50 ccm Motorroller
Jeder hat ein Steckenpferd. Für manche ist das ein 50ccm Roller. Das Fahren damit hat sich zu einem echten Steckenpferd weiterentwickelt und vielen reicht es nicht mehr aus, nur mit dem Motorroller zu fahren, sondern widmet sich auch gerne dem Tuning. Das setzt logischerweise ein klein wenig Fachkenntnis voraus, aber viele haben sich diese angeeignet, weil sie in ihrem Scooter eine Freizeitbeschäftigung und ein Hobby sehen.
Bereits in den 50er und 60er Jahren galt das Roller-Fahren als chic. Jeder knatterte damit durch die Straßen und äußerten somit ihr Verständnis von Freiheit und Abenteuer. Aus unerklärlichen Gründen sind sie danach erst einmal von der Bildfläche verschwunden. Aber immer mehr Automodelle erschienen auf dem Markt, was angesichts der einstmals tiefen Benzinpreise durchaus einleuchtend war. Keiner dachte zu dieser Zeit ernsthaft daran, dass sich daran einmal etwas ändern könnte.Doch es hat sich zum Leidwesen der Fahrzeuglenker wohl etwas geändert, die Preise für Sprit oder Dieselkraftstoff steigen und steigen. Eine Umkehr dieser Preispolitik erwartet nicht ernsthaft irgendjemand. Aber dafür erlebte die Scooter-Fertigung ein Wiederaufleben. Schon seit geraumer Zeit flitzen sie durch die Straßen, die bunten Flitzer, die heutzutage den neudeutschen Namen Scooter tragen. Sie ähneln nur noch im Entfernten an die alten Roller von anno dazumal.
Doch gleichermaßen bedeutend wie die Garderobe ist das Fahren an sich im Winter. Die Straßenverhältnisse sind erheblich schlechter, denn Eis und Schnee wandeln die Fahreigenschaften des Rollers. Auch wenn ein 50ccm Motorroller “nur” eine Schnelligkeit von bis zu 45 Stundenkilometern erreicht, kann ein Sturz aufgrund von Schnee und Eis ungemein unbequem für den Lenker werden.

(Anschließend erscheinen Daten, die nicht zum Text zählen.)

/-- **F-0128, strict collinearity is NOT TRANSITIVE at the printed input data**: at the model `(ℂ, 𝒮(ℂ))`
the three collinear edges `L₁ = [0, 2]`, `L₂ = [1, 4]`, `L₃ = [3, 6]` are STRICT line segments (each
flanked by two squares), `L₁, L₂` are strictly collinear (`L₁ ∩ L₂ = [1, 2]`), `L₂, L₃` are strictly
collinear (`L₂ ∩ L₃ = [3, 4]`), but `L₁, L₃` are not (`L₁ ∩ L₃ = ∅`).  So `L₁, L₂, L₃` is a strict chain
(`n = 3`) whose end members are not strictly collinear — the reason Prop 2.5 (a) characterizes a line
segment as "the union of strict line segments contained [in] a strict chain" rather than via an
equivalence relation. [cite: MochizukiAbsTopIII2015, Proposition 2.5 (a) p.56] -/
theorem exists_strictLineSegments_strictlyCollinear_not_trans :
    ∃ L₁ L₂ L₃ : Set (univ : Set ℂ),
      IsStrictLineSegment {Q : Set (univ : Set ℂ) | Subtype.val '' Q ∈ squaresIn univ} L₁ ∧
      IsStrictLineSegment {Q : Set (univ : Set ℂ) | Subtype.val '' Q ∈ squaresIn univ} L₂ ∧
      IsStrictLineSegment {Q : Set (univ : Set ℂ) | Subtype.val '' Q ∈ squaresIn univ} L₃ ∧
      StrictlyCollinear L₁ L₂ ∧ StrictlyCollinear L₂ L₃ ∧ ¬ StrictlyCollinear L₁ L₃ := by
  have hU : IsOpen (univ : Set ℂ) := isOpen_univ
  have h𝒬 := squares_hyps.1
  have h𝒮 := squares_hyps.2
  have h2 : (2 : ℂ) ≠ 0 := two_ne_zero
  have h3 : (3 : ℂ) ≠ 0 := three_ne_zero
  have hs₁ : IsStrictLineSegment {Q : Set (univ : Set ℂ) | Subtype.val '' Q ∈ squaresIn univ}
      (Subtype.val ⁻¹' segment ℝ (0 : ℂ) (0 + 2)) :=
    isStrictLineSegment_of_squares_subset hU h𝒬 h𝒮 h2 (subset_univ _) (subset_univ _)
  have hs₂ : IsStrictLineSegment {Q : Set (univ : Set ℂ) | Subtype.val '' Q ∈ squaresIn univ}
      (Subtype.val ⁻¹' segment ℝ (1 : ℂ) (1 + 3)) :=
    isStrictLineSegment_of_squares_subset hU h𝒬 h𝒮 h3 (subset_univ _) (subset_univ _)
  have hs₃ : IsStrictLineSegment {Q : Set (univ : Set ℂ) | Subtype.val '' Q ∈ squaresIn univ}
      (Subtype.val ⁻¹' segment ℝ (3 : ℂ) (3 + 3)) :=
    isStrictLineSegment_of_squares_subset hU h𝒬 h𝒮 h3 (subset_univ _) (subset_univ _)
  refine ⟨_, _, _, hs₁, hs₂, hs₃, ?_, ?_, ?_⟩
  · -- `1` and `2` are two distinct common points of `[0, 2]` and `[1, 4]`
    rw [strictlyCollinear_iff_nontrivial hU h𝒬 h𝒮 hs₁ hs₂]
    refine ⟨⟨1, mem_univ _⟩, ⟨?_, ?_⟩, ⟨2, mem_univ _⟩, ⟨?_, ?_⟩, fun h => ?_⟩
    · exact mem_segment_of_combo (1 / 2) (1 / 2) (by norm_num) (by norm_num) (by norm_num)
        (by push_cast; ring)
    · exact left_mem_segment ℝ _ _
    · exact mem_segment_of_combo 0 1 le_rfl zero_le_one (by norm_num) (by push_cast; ring)
    · exact mem_segment_of_combo (2 / 3) (1 / 3) (by norm_num) (by norm_num) (by norm_num)
        (by push_cast; ring)
    · have h' : (1 : ℂ) = 2 := congrArg Subtype.val h
      norm_num at h'
  · -- `3` and `4` are two distinct common points of `[1, 4]` and `[3, 6]`
    rw [strictlyCollinear_iff_nontrivial hU h𝒬 h𝒮 hs₂ hs₃]
    refine ⟨⟨3, mem_univ _⟩, ⟨?_, ?_⟩, ⟨4, mem_univ _⟩, ⟨?_, ?_⟩, fun h => ?_⟩
    · exact mem_segment_of_combo (1 / 3) (2 / 3) (by norm_num) (by norm_num) (by norm_num)
        (by push_cast; ring)
    · exact left_mem_segment ℝ _ _
    · exact mem_segment_of_combo 0 1 le_rfl zero_le_one (by norm_num) (by push_cast; ring)
    · exact mem_segment_of_combo (2 / 3) (1 / 3) (by norm_num) (by norm_num) (by norm_num)
        (by push_cast; ring)
    · have h' : (3 : ℂ) = 4 := congrArg Subtype.val h
      norm_num at h'
  · -- `[0, 2]` and `[3, 6]` are disjoint: real parts `≤ 2` versus `≥ 3`
    apply not_strictlyCollinear_of_finite_inter
    rw [← preimage_inter]
    suffices he : segment ℝ (0 : ℂ) (0 + 2) ∩ segment ℝ (3 : ℂ) (3 + 3) = ∅ by
      rw [he, preimage_empty]; exact finite_empty
    refine eq_empty_of_forall_notMem fun p ⟨hp₁, hp₂⟩ => ?_
    obtain ⟨a, b, ha, hb, hab, rfl⟩ := hp₁
    obtain ⟨c, d, hc, hd, hcd, he⟩ := hp₂
    have hre := congrArg Complex.re he
    simp only [Complex.add_re, Complex.smul_re, Complex.zero_re, smul_eq_mul] at hre
    norm_num at hre
    linarith

/-- **F-0128: strict collinearity of STRICT LINE SEGMENTS is not a transitive relation** (universal
closure of transitivity REFUTED at the printed model `(ℂ, 𝒮(ℂ))` by
`exists_strictLineSegments_strictlyCollinear_not_trans`): this is why Prop 2.5 (a) works with strict
chains. [cite: MochizukiAbsTopIII2015, Proposition 2.5 (a) p.56] -/
theorem not_forall_strictLineSegments_strictlyCollinear_trans :
    ¬ ∀ (U : Type) (𝒬 : Set (Set U)) (L₁ L₂ L₃ : Set U),
        Literature.AnabelianGeometry.AbsoluteAnabelian.Parallelograms.IsStrictLineSegment 𝒬 L₁ →
        Literature.AnabelianGeometry.AbsoluteAnabelian.Parallelograms.IsStrictLineSegment 𝒬 L₂ →
        Literature.AnabelianGeometry.AbsoluteAnabelian.Parallelograms.IsStrictLineSegment 𝒬 L₃ →
        Literature.AnabelianGeometry.AbsoluteAnabelian.Parallelograms.StrictlyCollinear L₁ L₂ →
        Literature.AnabelianGeometry.AbsoluteAnabelian.Parallelograms.StrictlyCollinear L₂ L₃ →
        Literature.AnabelianGeometry.AbsoluteAnabelian.Parallelograms.StrictlyCollinear L₁ L₃ := by
  intro h
  obtain ⟨L₁, L₂, L₃, h₁, h₂, h₃, h₁₂, h₂₃, h₁₃⟩ := exists_strictLineSegments_strictlyCollinear_not_trans
  exact h₁₃ (h _ _ L₁ L₂ L₃ h₁ h₂ h₃ h₁₂ h₂₃)

/-- **F-0128, the printed remedy: the same three edges DO form a strict chain** (`n = 3`; consecutive
members strictly collinear), so their union `[0, 6]` is a line segment of `(ℂ, 𝒮(ℂ))` in the sense of
Prop 2.5 (a) (`IsLineSegment` = union of a strict chain) although its end members `[0, 2]`, `[3, 6]` are
not strictly collinear. [cite: MochizukiAbsTopIII2015, Proposition 2.5 (a) p.56] -/
theorem exists_isStrictChain_three_not_strictlyCollinear :
    ∃ L₁ L₂ L₃ : Set (univ : Set ℂ),
      IsStrictChain {Q : Set (univ : Set ℂ) | Subtype.val '' Q ∈ squaresIn univ} [L₁, L₂, L₃] ∧
      IsLineSegment {Q : Set (univ : Set ℂ) | Subtype.val '' Q ∈ squaresIn univ} (L₁ ∪ L₂ ∪ L₃) ∧
      ¬ StrictlyCollinear L₁ L₃ := by
  obtain ⟨L₁, L₂, L₃, h₁, h₂, h₃, h₁₂, h₂₃, h₁₃⟩ := exists_strictLineSegments_strictlyCollinear_not_trans
  have hc : IsStrictChain {Q : Set (univ : Set ℂ) | Subtype.val '' Q ∈ squaresIn univ} [L₁, L₂, L₃] :=
    ⟨by simp, by simpa using ⟨h₁, h₂, h₃⟩,
      List.IsChain.cons_cons h₁₂ (List.IsChain.cons_cons h₂₃ (List.isChain_singleton _))⟩
  refine ⟨L₁, L₂, L₃, hc, ⟨[L₁, L₂, L₃], hc, ?_⟩, h₁₃⟩
  simp [union_assoc]

end Transitivity

end Parallelograms

end

end Literature.AnabelianGeometry.AbsoluteAnabelian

Diese Entwicklung zeigt aber auch, dass auch in den kommenden Jahren die Nachfrage nach 50 ccm Scootern steigen wird. Denn das ist die bevorzugte Klasse bei den Jugendlichen ab 16 Jahren. Bereits mit diesem Alter darf ein Motorroller mit dem notwendigen Führerschein der Klasse M gefahren werden. Zu dieser sinnvollen Freizeitbeschäftigung kommt auch, dass sich ein Roller durchaus in der Preisklasse bewegt, die sich Jugendliche von ihrem Taschengeld oder Lehrgeld leisten können. Denn nicht nur der Kaufpreis ist kostengünstig, sondern auch die Unterhaltungskosten für einen Scooter bewegen sich im unteren Niveau. Ja sogar eine Finanzierung des Rollers ist möglich. So können die Jugendlichen, die sowieso nicht viel Asche besitzen, diesen auch in kleinen Raten bezahlen und das Taschengeld für andere Sachen ausgeben.